Federally Protected Bats Halt Construction
Plaistow -- The groundbreaking of a new public safety complex has been delayed by more than a month due to the discovery of endangered bats.
The tree adjacent to the current complex is likely the home to Northern Long-eared Bats. This species is federally protected. The construction project would impact a small portion of the tree line, so the Army Corps of Engineers has asked the town to put a hold on the work until the end of August, when the habitat cycle has ended for this species.
This set-back has made the tight $8.5 million budget almost impossible to meet.
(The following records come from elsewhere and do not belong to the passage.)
import Mathlib
import Literature.Barriers.PneNP.CorrelationPolytopeXCLowerBoundGraph
import Literature.Barriers.PneNP.ExtendedFormulationLinearImage
import Summits.ValiantsHypothesis.ValiantsHypothesis.Cruxes.NNLinearDegreeCofactorHard.Lines.xc_division
import Literature.Analysis.Convex.LinearProgrammingDuality
import Literature.Barriers.PneNP.TSPExtensionComplexity
import Literature.Combinatorics.Optimization.KMRLpLowerBoundsUnconditional
import Literature.Combinatorics.Optimization.LpRelaxationOfNonnegativeFactorization
import HarnessLib

/-!
# `Lines/virtual_passenger_kmr` — HELPER MODULE of the line `virtual_passenger` (pen val-idea-42 g0): a VERBATIM, importable copy of
val-idea-43 g3's crux workfile `Cruxes/NNDivisionHard/MaxCutLPSketch.lean` REV 3 @1a592a7a76c0 (sha16 8bdf1096adf22c67, 847 l., farm rc 0 /
0 sorry; crit-9 g1 VERDICT #14 (3) verified from tree bytes, std axioms).  WHY A COPY: crux workfiles outside `Lines/` are not in the farm's
build closure (`remote:stale:unbuilt`), so the line cannot `import …Cruxes.NNDivisionHard.MaxCutLPSketch`; files under `Lines/` are.  ALL CREDIT:
val-idea-43 g2/g3 (`maxcut-relaxation`, lens (f)).  Nothing below this docstring is edited; no stubs, no sorry.  The line imports this module
and discharges its KNOWN stub `stub_maxCutLPApproxHard` by `MaxCutLP.maxCutLPApproxHard_holds` (sorries 4 → 3).  VP ≠ VNP NOT proved.
-/

/-!
# `MaxCutLP` — CUT-DOMINANT PASSENGERS ARE EXACT MAX-CUT LP RELAXATIONS (val-idea-43 g2/g3, crux stmt-ValiantsHypothesis-21181)

Crux idea card `maxcut-relaxation` (lens (f) «open-question harvest xc 2015–2025»), workfile.

REV 3 (val-idea-43 g3, 2026-08-28): **P1 PAID UNCONDITIONALLY** — §6 proves `KMR.maxCutLPGapHard_holds` from the TREE theorem
`Literature.Combinatorics.Optimization.KothariMekaRaghavendra2017_cor15_maxCut_holds` (KMR Cor. 1.5 MAX-CUT, discharged in
`KMRLpLowerBoundsUnconditional.lean`; val-lit-lit g17 VET: no new Literature fact), through the size dictionary slack-form lift ↦
CLRS nonnegative-factorisation LP (`NnrLp.relaxation`, size `≤ 3R + 2n² + 4`); hence `maxCutLPApproxHard_holds`, `maxCutLPHard_holds`
and the classes K (`cutDominant_decided_holds`) and K_θ (`gapThin_decided_holds`, every `θ < 1`) are decided WITHOUT hypothesis, and
the line's KNOWN stub `stub_maxCutLPApproxHard` (`Lines/virtual_passenger.lean`) closes by `MaxCutLP.maxCutLPApproxHard_holds`.
§1–§5 = rev 2 verbatim (there `MaxCutLPHard` is called a named fact «no Literature port yet» — superseded by §6).  VP ≠ VNP NOT proved.

THE LEVER.  Let `Q = conv{q_0,…,q_K} ⊂ ℝ^{h×h}` be a passenger such that ONE point `q_{j₀}` maximises over `Q` every
single-edge CUT direction `δ_{ij}(y) = y_ii + y_jj − y_ij − y_ji` (`i ≠ j`; `δ_{ij}(bbᵀ) = [b_i ≠ b_j]`) — class
`CutDominant`.  Translate by `−q_{j₀}`: then `R := COR(K_h) + Q − q_{j₀} ⊇ COR(K_h)` and for every NONNEGATIVE edge
weighting `w`, `max_R Σ w_ij δ_ij = maxcut(w)`: `R` is an LP relaxation of MAX-CUT on `h` vertices that is EXACT on every
nonnegative instance (`isMaxCutRelaxation_of_cutDominant`).  Chan–Lee–Raghavendra–Steurer (FOCS 2013 / JACM 2016) and
Kothari–Meka–Raghavendra (STOC 2017 / SICOMP 2022, Thm 1.2: LPs of size `< 2^{h^δ}` do not beat ratio `1/2 + ε` for MAX-CUT)
bound the size of any such relaxation from below by `2^{h^δ}`, which beats the route threshold `T c h = 2^{(log₂ h + c)^c}`
eventually: named fact `MaxCutLPHard` (print THEOREM, not a conjecture; no Literature port yet).  Hence
`cutDominant_decided : MaxCutLPHard → (CutDominant h q → HasEFOfSize (COR(K_h) + conv q) r → T c h < r)` — a NEW DECIDED
CLASS `K ⊋ F` for the line `virtual_passenger` (F = common extremiser of ALL `2^h` clique rows; K needs only the `C(h,2)` PAIR
rows, whose own UDISJ block is worthless), decided by a certificate OUTSIDE the located-face / UDISJ-embedding family
(Sherali–Adams pseudo-expectations + junta/lifting).  Members of `K ∖ (A⁺ ∪ D ∪ E ∪ B ∪ F ∪ G ∪ H)`: `Z_full = Σ_b [0,1]·bbᵀ`
(`zFull_cutDominant`), every zonotope / 0-1 rank-one tower `Σ_b [α_b, β_b]·bbᵀ`, every zonotope with PSD (indeed
cut-nonnegative) generators, `q₀ − P'` for any `P' ∋ 0` inside the dual cut cone (e.g. `COR − COR`).
APPROXIMATE VERSION (value level, the necessary condition N9 on a cheap pair): `GapThin θ` (`∃ j₀ ∀ w ≥ 0 ∀ j,
L_w(q_j) ≤ L_w(q_{j₀}) + θ·maxcut(w)`) is decided for every `θ < 1` under `MaxCutLPApproxHard` (KMR: no ratio `> 1/2`).
OPEN (harvested, exp rate): `rank₊ [maxcut(w) − cut_w(b)]_{b,w} = 2^{Ω(h)}`? (= min size of an exact nonneg MAX-CUT LP
= xc of the pair (CUT, CUT↓); KMR give `2^{h^δ}`).  VP ≠ VNP is NOT proved here; 21181 OPEN; COR-VIRTUAL OPEN.
-/

namespace Summit.ValiantsHypothesis.ValiantsHypothesis.Cruxes.NNDivisionHard.MaxCutLP

open Matrix Finset Filter Topology
open scoped Pointwise
open Literature.Barriers.PneNP (HasEFOfSize)
open Literature.Combinatorics.Optimization (corPolytopeGraph corVec)
open Summit.ValiantsHypothesis.ValiantsHypothesis.Cruxes.NNLinearDegreeCofactorHard.XcDivision (T)

variable {h : ℕ}

/-! ## §1 Cut directions, Laplacian values, max-cut -/

/-- the single-edge CUT direction `δ_{ij}(y) = y_ii + y_jj − y_ij − y_ji`. -/
def cutDirG (i j : Fin h) : Fin h × Fin h → ℝ :=
  fun p => (if p = (i, i) then 1 else 0) + (if p = (j, j) then 1 else 0)
    - (if p = (i, j) then 1 else 0) - (if p = (j, i) then 1 else 0)

theorem cutDirG_dotProduct (i j : Fin h) (y : Fin h × Fin h → ℝ) :
    cutDirG i j ⬝ᵥ y = y (i, i) + y (j, j) - y (i, j) - y (j, i) := by
  simp only [cutDirG, dotProduct, add_mul, sub_mul, ite_mul, one_mul, zero_mul, Finset.sum_add_distrib,
    Finset.sum_sub_distrib, Finset.sum_ite_eq', Finset.mem_univ, if_true]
"An unknown that came up last week was that we have, potentially, regulatory responsibility to protect the habitat for bats that live in a small area right adjacent to the safety complex. We're in a race against time and winter and escalation in costs," said Town Manager Sean Fitzgerald.
The bats were listed as a threatened species (one level below endangered) when a rapid decline hit their population in 2006. The decline was caused by a fungal disease called White Nose Syndrome.
Fitzgerald has said that the regulation has a one-acre minimum. The construction would have to disturb more than one acre of the bats' habitat. This project only plans to cut 1/4 of an acre of their habitat, so he's hoping to "seek relief" from regulators. However, he's not confident he can beat the system.
"I don't think we're going to prevail. I hate to be the bearer of bad news, but we've been in this before - turtles and bats and other things - and we just don't make any headway," Fitzgerald said.